Please note that TestBio is a research and development tool designed exclusively for use in academic and research settings. The information and results provided by TestBio should not be interpreted or used for diagnostic, therapeutic, or commercial purposes. This tool is intended to facilitate preliminary research and in silico analysis of phytocomplex bioactivity, but it does not replace the need for experimental studies and clinical validations. The use of TestBio for any other purpose is at the user's own risk. The authors and developers of TestBio disclaim all liability for any damages or consequences arising from the misuse of this tool.

References

1.    Approved drugs library. Thanks to Dr. William Bains for publishing the library on Research Gate.

2.    Nikraftar, Z., & Keyvanpour, M. R. (2023).

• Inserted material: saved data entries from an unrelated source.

import Summits.QuantumFields.BalabanUV.Beta.D1BFx.LandauMultiplierMean
import Summits.QuantumFields.BalabanUV.Beta.D1BFx.BlockMeanBlindness

/-!
# `BalabanUV.Beta.D1BFx.TowerEquationForms` — road «BF-x» for binder row D1, slot (K), dictionary brick B5 (TOWER) + two vocabulary bridges:
# the massive scalar tower `G′ = Ggh n a` as an operator on bounded 0-forms and ITS EQUATION IN `AffineAveraging` CURRENCY
# `codiff₁ (dz (G′f)) = n⁻²·f − (a∕n⁶)·(block sums of G′f)`

`DICT-BRICKS.md` (owner gen 4) brick B5.  The kernel-level dictionary (D-H)/(D-Γ) of K-R1-SPEC v2 §2 verifies the hypotheses of
`KKTFluctuationUnique.SolvesKKT` — written with `AffineAveraging`'s `dz`, `codiff₁`, `blockSum` — for candidates built from pv23/T2's kernels
(`Ggh`, `Pgt`, …, written with `B6QGQLower276`'s `lapKer`, `B`, `blk`).  THIS FILE supplies the two vocabulary bridges and the one equation every
such verification uses: §1 `codiff₁ ∘ dz` IS the row action of `lapKer` (`codiff₁_dz_eq_tsum_lapKer`); the pv23 block `B (n−1) y` sums ARE
`blockSum n` (`sum_B_eq_blockSum`); §2 [our object] `Gf n a f p := Σ'_q Ggh n a p q · f q` on BOUNDED `f` (absolutely convergent); §3
**`codiff₁_dz_Gf`**: `codiff₁ (dz (Gf n a f)) p = (n²)⁻¹·f p − a∕(n²·n⁴)·blockSum n (Gf n a f) (blk n p)` — `GhostLeg.tsum_AX_mul_Ggh`
(`(n²(−Δ) + (a∕n⁴)·1_{same block})·G′ = 𝟙`) read on a bounded test function; corollary **`codiff₁_dz_Gf_of_blockSum_eq_zero`**: if every block
sum of `Gf n a g` vanishes (brick B1's situation `g = G′R h`… more precisely the multiplier `G′(R h)`), then `codiff₁ (dz (Gf n a g)) = (n²)⁻¹ • g`.
Oracle: `HOME/b2b-balaban-beta-d1-p2/toy/DICT-TOY-RESULT.md` (the dictionary these bricks serve is exact on tori, two engines).

HONEST FRAMING (cell contract, verbatim): «discharging `BetaPertH` makes Bałaban's UV stability UNCONDITIONAL — a real constructive-QFT
result; it is NOT the continuum limit and NOT the Clay problem.»  HONEST DEPENDENCY (verbatim): «continuum YM on T⁴ ⇐ BetaPertH ∧ nine
spine estimates (0/9 proved); BetaPertH ⇐ (D1) ∧ (D4) ∧ CAP+tail; G-an2-4 gates asym, D1 and NE2/3/4.»  [folklore] absolutely convergent
lattice bookkeeping; one [our object] data definition (`Gf`) asserting nothing; no `Prop` is minted, nothing is cited, no wall binder is
instantiated; 0 sorry.  NOT summit progress.
ABSOLUTE RULE (cell, verbatim): «No internally-minted statement may enter as a cited fact. Every hypothesis is either kernel-proved in this
package or a verbatim quotation of a PUBLISHED theorem with page reference. The manuscript(s) under audit are NOT citable for their own
disputed steps — they are the thing under adjudication; programme-internal (2001/route/tribunal) claims are never citable.»
Provenance: road «BF-x» owner gen 4 (prover-b2b-balaban-beta-d1-p2-g4-0), 2026-08-20.
-/

namespace Summit.QuantumFields.BalabanUV.Beta.D1BFx.TowerEquationForms

open Literature.MathematicalPhysics.QuantumFieldTheory.Balaban1983to89
open Literature.MathematicalPhysics.QuantumFieldTheory.Balaban1983to89.Beta
open ExpKernelCalculus (Site MKer Decays)
open AffineAveraging (Form0 box toSite unitVec dz codiff₁ blockSum)
open AveragingContours (blk)
open B6QGQLower276 (X lapKer lapDir sameBlk AX B mem_B)
open B5Hk103ScalarZd (nbhd tsum_lapKer_mul lapKer_eq_zero_of_not_mem tsum_AX_mul)
open Summit.QuantumFields.BalabanUV.Beta.TameKernelCalculus (Spr Tame Spr.tame)
open GhostLeg (Ggh Ggh_apply spr_Ggh tsum_AX_mul_Ggh AX_pred_apply blk_pred_apply)
open BlockMeanBlindness (tsum_ite_blk_eq_blockSum)

noncomputable section

variable (n : ℕ) [NeZero n] (a : ℝ)

/-! ## §1 Two vocabulary bridges (pv23 `lapKer`/`B` ↔ `AffineAveraging` `codiff₁∘dz`/`blockSum`) -/

omit [NeZero n] in
/-- [folklore] **`codiff₁ ∘ dz` IS THE ROW ACTION OF THE POSITIVE LAPLACIAN KERNEL**: `codiff₁ (dz f) p = Σ'_r lapKer p r · f r` for EVERY `f`
(`B5Hk103ScalarZd.tsum_lapKer_mul`; `B6QGQLower276.e μ = unitVec μ` definitionally). -/
theorem codiff₁_dz_eq_tsum_lapKer (f : Form0 4 ℝ) (p : Site 4) :
    codiff₁ (dz f) p = ∑' r : Site 4, lapKer p r * f r := by
  rw [tsum_lapKer_mul]
  simp only [codiff₁, dz, sub_add_cancel]
  refine Finset.sum_congr rfl fun μ _ => ?_
  show f p - f (p - unitVec μ) - (f (p + unitVec μ) - f p) = 2 * f p - f (p + unitVec μ) - f (p - unitVec μ)
  ring

/-- [folklore] The pv23 block label at side `n − 1 + 1 = n` is the cell's `blk n`. -/
theorem blk_pred_eq_blk (p : Site 4) : B6QGQLower276.blk (n - 1) p = blk n p := by
  funext μ
  rw [blk_pred_apply]
  rfl

/-- [folklore] **THE pv23 BLOCK SUM IS `blockSum n`**: `Σ_{p ∈ B (n−1) y} f p = blockSum n f y`. -/
theorem sum_B_eq_blockSum (f : Form0 4 ℝ) (y : Site 4) : ∑ p ∈ B (n - 1) y, f p = blockSum n f y := by
  classical
  have hn : 1 ≤ n := NeZero.one_le
  rw [← tsum_ite_blk_eq_blockSum hn f y]
  rw [tsum_eq_sum (s := B (n - 1) y) (fun u hu => by
    rw [if_neg]
    intro h
    exact hu (mem_B.2 (by rw [blk_pred_eq_blk]; exact h)))]
  refine Finset.sum_congr rfl fun u hu => ?_
  rw [if_pos]
  rw [← blk_pred_eq_blk]; exact mem_B.1 hu

/-! ## §2 The tower as an operator on bounded 0-forms -/

/-- [our object] **`G′ f`**: `Gf n a f p := Σ'_q Ggh n a p q · f q` (intended for bounded `f`; the series converges absolutely by the decay of `Ggh`). -/
def Gf (f : Form0 4 ℝ) : Form0 4 ℝ := fun p => ∑' q : Site 4, Ggh n a p q () () * f q

/-- [folklore] Row summability of `q ↦ G′(p,q)·f(q)` for bounded `f`. -/
theorem summable_Ggh_mul (ha : 0 < a) {f : Form0 4 ℝ} {M : ℝ} (hf : ∀ q, |f q| ≤ M) (p : Site 4) :
    Summable fun q : Site 4 => Ggh n a p q () () * f q := by
  obtain ⟨hrow, -, -⟩ := (spr_Ggh n a ha).tame
  obtain ⟨φ, hφ, hφ0, hφb⟩ := hrow p
  have hM : 0 ≤ M := (abs_nonneg _).trans (hf 0)
  refine Summable.of_norm_bounded (hφ.mul_right M) fun q => ?_
  rw [Real.norm_eq_abs, abs_mul]
  exact mul_le_mul (hφb q () ()) (hf q) (abs_nonneg _) (hφ0 q)

/-! ## §3 The tower equation in form language -/

omit [NeZero n] in
/-- [folklore] The `sameBlk` row sum is a block sum: `Σ'_r 1_{blk r = blk p}·h r = Σ_{r ∈ B (n−1) (blk (n−1) p)} h r`. -/
theorem tsum_sameBlk_mul (p : Site 4) (h : Site 4 → ℝ) :
    ∑' r : Site 4, sameBlk (n - 1) p r * h r = ∑ r ∈ B (n - 1) (B6QGQLower276.blk (n - 1) p), h r := by
  classical
  rw [tsum_eq_sum (s := B (n - 1) (B6QGQLower276.blk (n - 1) p)) (fun r hr => by
    rw [sameBlk, if_neg (fun h => hr (mem_B.2 h.symm)), zero_mul])]
  refine Finset.sum_congr rfl fun r hr => ?_
  rw [sameBlk, if_pos (mem_B.1 hr).symm, one_mul]

/-- [folklore] **THE LAPLACIAN ROW OF `G′`**: `Σ'_r lapKer p r · G′(r,q) = (n²)⁻¹·(δ_{pq} − (a∕n⁴)·Σ_{r ∈ B(blk p)} G′(r,q))`
(`tsum_AX_mul_Ggh` with `AX (n−1) a = n²·lapKer + (a∕n⁴)·sameBlk`). -/
theorem tsum_lapKer_mul_Ggh (ha : 0 < a) (p q : Site 4) :
    ∑' r : Site 4, lapKer p r * Ggh n a r q () ()
      = ((n : ℝ) ^ 2)⁻¹ * ((if p = q then 1 else 0) - a / (n : ℝ) ^ 4 * ∑ r ∈ B (n - 1) (B6QGQLower276.blk (n - 1) p), Ggh n a r q () ()) := by
  classical
  have hn0 : (n : ℝ) ≠ 0 := by exact_mod_cast NeZero.ne n
  have hAX := tsum_AX_mul_Ggh n a ha p q () ()
  have hsub : B (n - 1) (B6QGQLower276.blk (n - 1) p) ⊆ nbhd (n - 1) p := fun r hr => by
    simp only [nbhd, Finset.mem_union]; exact Or.inl (Or.inl hr)
  -- both rows are finitely supported in `nbhd (n−1) p`
  have hL : ∑' r : Site 4, lapKer p r * Ggh n a r q () () = ∑ r ∈ nbhd (n - 1) p, lapKer p r * Ggh n a r q () () :=
    tsum_eq_sum (fun r hr => by rw [lapKer_eq_zero_of_not_mem hr, zero_mul])
  have hS : ∑ r ∈ B (n - 1) (B6QGQLower276.blk (n - 1) p), Ggh n a r q () ()
      = ∑ r ∈ nbhd (n - 1) p, sameBlk (n - 1) p r * Ggh n a r q () () := by
    rw [← tsum_sameBlk_mul]
    exact tsum_eq_sum (fun r hr => by rw [sameBlk, if_neg (fun h => hr (hsub (mem_B.2 h.symm))), zero_mul])
  rw [tsum_AX_mul] at hAX
  have e : ∑ r ∈ nbhd (n - 1) p, AX (n - 1) a p r * Ggh n a r q () ()
      = (n : ℝ) ^ 2 * ∑ r ∈ nbhd (n - 1) p, lapKer p r * Ggh n a r q () ()
        + a / (n : ℝ) ^ 4 * ∑ r ∈ nbhd (n - 1) p, sameBlk (n - 1) p r * Ggh n a r q () () := by
    rw [Finset.mul_sum, Finset.mul_sum, ← Finset.sum_add_distrib]
    refine Finset.sum_congr rfl fun r _ => ?_
    rw [AX_pred_apply]; ring
  rw [e] at hAX
  rw [hL, hS, ← hAX]
  have h2 : (n : ℝ) ^ 2 ≠ 0 := pow_ne_zero 2 hn0
  field_simp
  ring

/-- [folklore] **THE TOWER EQUATION IN FORM LANGUAGE (brick B5).**  For every BOUNDED 0-form `f` and every fine site `p`:
`codiff₁ (dz (Gf n a f)) p = (n²)⁻¹·f p − a∕(n²·n⁴)·blockSum n (Gf n a f) (blk n p)`. -/
theorem codiff₁_dz_Gf (ha : 0 < a) {f : Form0 4 ℝ} {M : ℝ} (hf : ∀ q, |f q| ≤ M) (p : Site 4) :
    codiff₁ (dz (Gf n a f)) p
      = ((n : ℝ) ^ 2)⁻¹ * f p - a / ((n : ℝ) ^ 2 * (n : ℝ) ^ 4) * blockSum n (Gf n a f) (blk n p) := by
  classical
  have hn0 : (n : ℝ) ≠ 0 := by exact_mod_cast NeZero.ne n
  rw [codiff₁_dz_eq_tsum_lapKer]
  -- the Laplacian row is finitely supported: exchange with the `q`-series of `Gf`
  rw [tsum_eq_sum (s := nbhd (n - 1) p) (fun r hr => by rw [lapKer_eq_zero_of_not_mem hr, zero_mul])]
  have hsum : ∀ r ∈ nbhd (n - 1) p, Summable fun q : Site 4 => lapKer p r * (Ggh n a r q () () * f q) :=
    fun r _ => (summable_Ggh_mul n a ha hf r).mul_left (lapKer p r)
  have e1 : ∑ r ∈ nbhd (n - 1) p, lapKer p r * Gf n a f r
      = ∑' q : Site 4, (∑ r ∈ nbhd (n - 1) p, lapKer p r * Ggh n a r q () ()) * f q := by
    calc ∑ r ∈ nbhd (n - 1) p, lapKer p r * Gf n a f r
        = ∑ r ∈ nbhd (n - 1) p, ∑' q : Site 4, lapKer p r * (Ggh n a r q () () * f q) := by
          refine Finset.sum_congr rfl fun r _ => ?_
          rw [Gf, tsum_mul_left]
      _ = ∑' q : Site 4, ∑ r ∈ nbhd (n - 1) p, lapKer p r * (Ggh n a r q () () * f q) := (Summable.tsum_finsetSum hsum).symm
      _ = ∑' q : Site 4, (∑ r ∈ nbhd (n - 1) p, lapKer p r * Ggh n a r q () ()) * f q := by
          refine tsum_congr fun q => ?_
          rw [Finset.sum_mul]
          exact Finset.sum_congr rfl fun r _ => by ring
  rw [e1]
  have e2 : ∀ q : Site 4, (∑ r ∈ nbhd (n - 1) p, lapKer p r * Ggh n a r q () ()) * f q
      = ((n : ℝ) ^ 2)⁻¹ * ((if p = q then 1 else 0) * f q)
        - a / ((n : ℝ) ^ 2 * (n : ℝ) ^ 4) * ∑ r ∈ B (n - 1) (B6QGQLower276.blk (n - 1) p), Ggh n a r q () () * f q := by
    intro q
    have hLq : ∑ r ∈ nbhd (n - 1) p, lapKer p r * Ggh n a r q () () = ∑' r : Site 4, lapKer p r * Ggh n a r q () () :=
      (tsum_eq_sum (s := nbhd (n - 1) p) (fun r hr => by rw [lapKer_eq_zero_of_not_mem hr, zero_mul])).symm
    rw [hLq, tsum_lapKer_mul_Ggh n a ha p q, ← Finset.sum_mul]
    have h2 : (n : ℝ) ^ 2 ≠ 0 := pow_ne_zero 2 hn0
    have h4 : (n : ℝ) ^ 4 ≠ 0 := pow_ne_zero 4 hn0
    field_simp
  simp only [e2]
  have hs1 : Summable fun q : Site 4 => ((n : ℝ) ^ 2)⁻¹ * ((if p = q then 1 else 0) * f q) := by
    refine (summable_of_ne_finset_zero (s := {p}) fun q hq => ?_).mul_left _
    rw [Finset.mem_singleton] at hq
    rw [if_neg (Ne.symm hq), zero_mul]
  have hs2 : Summable fun q : Site 4 =>
      a / ((n : ℝ) ^ 2 * (n : ℝ) ^ 4) * ∑ r ∈ B (n - 1) (B6QGQLower276.blk (n - 1) p), Ggh n a r q () () * f q :=
    (summable_sum fun r _ => summable_Ggh_mul n a ha hf r).mul_left _
  rw [hs1.tsum_sub hs2, tsum_mul_left, tsum_mul_left]
  rw [tsum_eq_single p (fun q hq => by rw [if_neg (Ne.symm hq), zero_mul]), if_pos rfl, one_mul]
  rw [Summable.tsum_finsetSum (fun r _ => summable_Ggh_mul n a ha hf r)]
  rw [show (∑ r ∈ B (n - 1) (B6QGQLower276.blk (n - 1) p), ∑' q : Site 4, Ggh n a r q () () * f q)
      = ∑ r ∈ B (n - 1) (B6QGQLower276.blk (n - 1) p), Gf n a f r from rfl,
    sum_B_eq_blockSum, blk_pred_eq_blk]

/-- [folklore] **COROLLARY (the B1 situation).**  If every block sum of `Gf n a g` vanishes (brick B1
`LandauMultiplierMean.sum_blk_tsum_RG_mul_eq_zero` read through the symmetric kernels), then `codiff₁ (dz (Gf n a g)) = (n²)⁻¹ • g`: the tower
inverts the unit-lattice Laplacian exactly on such data — the identity behind the dictionary's gauge multiplier `wM = −n²·G′R(δℋ_R)`. -/
theorem codiff₁_dz_Gf_of_blockSum_eq_zero (ha : 0 < a) {g : Form0 4 ℝ} {M : ℝ} (hg : ∀ q, |g q| ≤ M)
    (h0 : ∀ y, blockSum n (Gf n a g) y = 0) (p : Site 4) :
    codiff₁ (dz (Gf n a g)) p = ((n : ℝ) ^ 2)⁻¹ * g p := by
  rw [codiff₁_dz_Gf n a ha hg, h0, mul_zero, sub_zero]

end

end Summit.QuantumFields.BalabanUV.Beta.D1BFx.TowerEquationForms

A comparative analytical review on machine learning methods in Drugtarget interactions prediction. Current Computer-Aided Drug Design, 19(5), 325-355.

3.    Boldini, D., Ballabio, D., Consonni, V., Todeschini, R., Grisoni, F., & Sieber, S. A. (2024). Effectiveness of molecular fingerprints for exploring the chemical space of natural products. Journal of Cheminformatics, 16(1), 35.

4.    Liu, Z., Chen, H., Liu, X., Liu, B. & Chen, J. (2019). Deep learning for drug discovery: methods, applications and challenges. Briefings in bioinformatics, 20, 1641–1660.

5.    Ertl, P. (2023). Morgan fingerprints—still going strong. Journal of cheminformatics, 19, 1–11.

6.    Domingo-Fernández, D., Gadiya, Y., Mubeen, S. et al. (2023). Esplorare lo spazio chimico noto del regno vegetale: approfondimenti su modelli tassonomici, lacune di conoscenza e regioni bioattive. J Cheminform 15 , 107.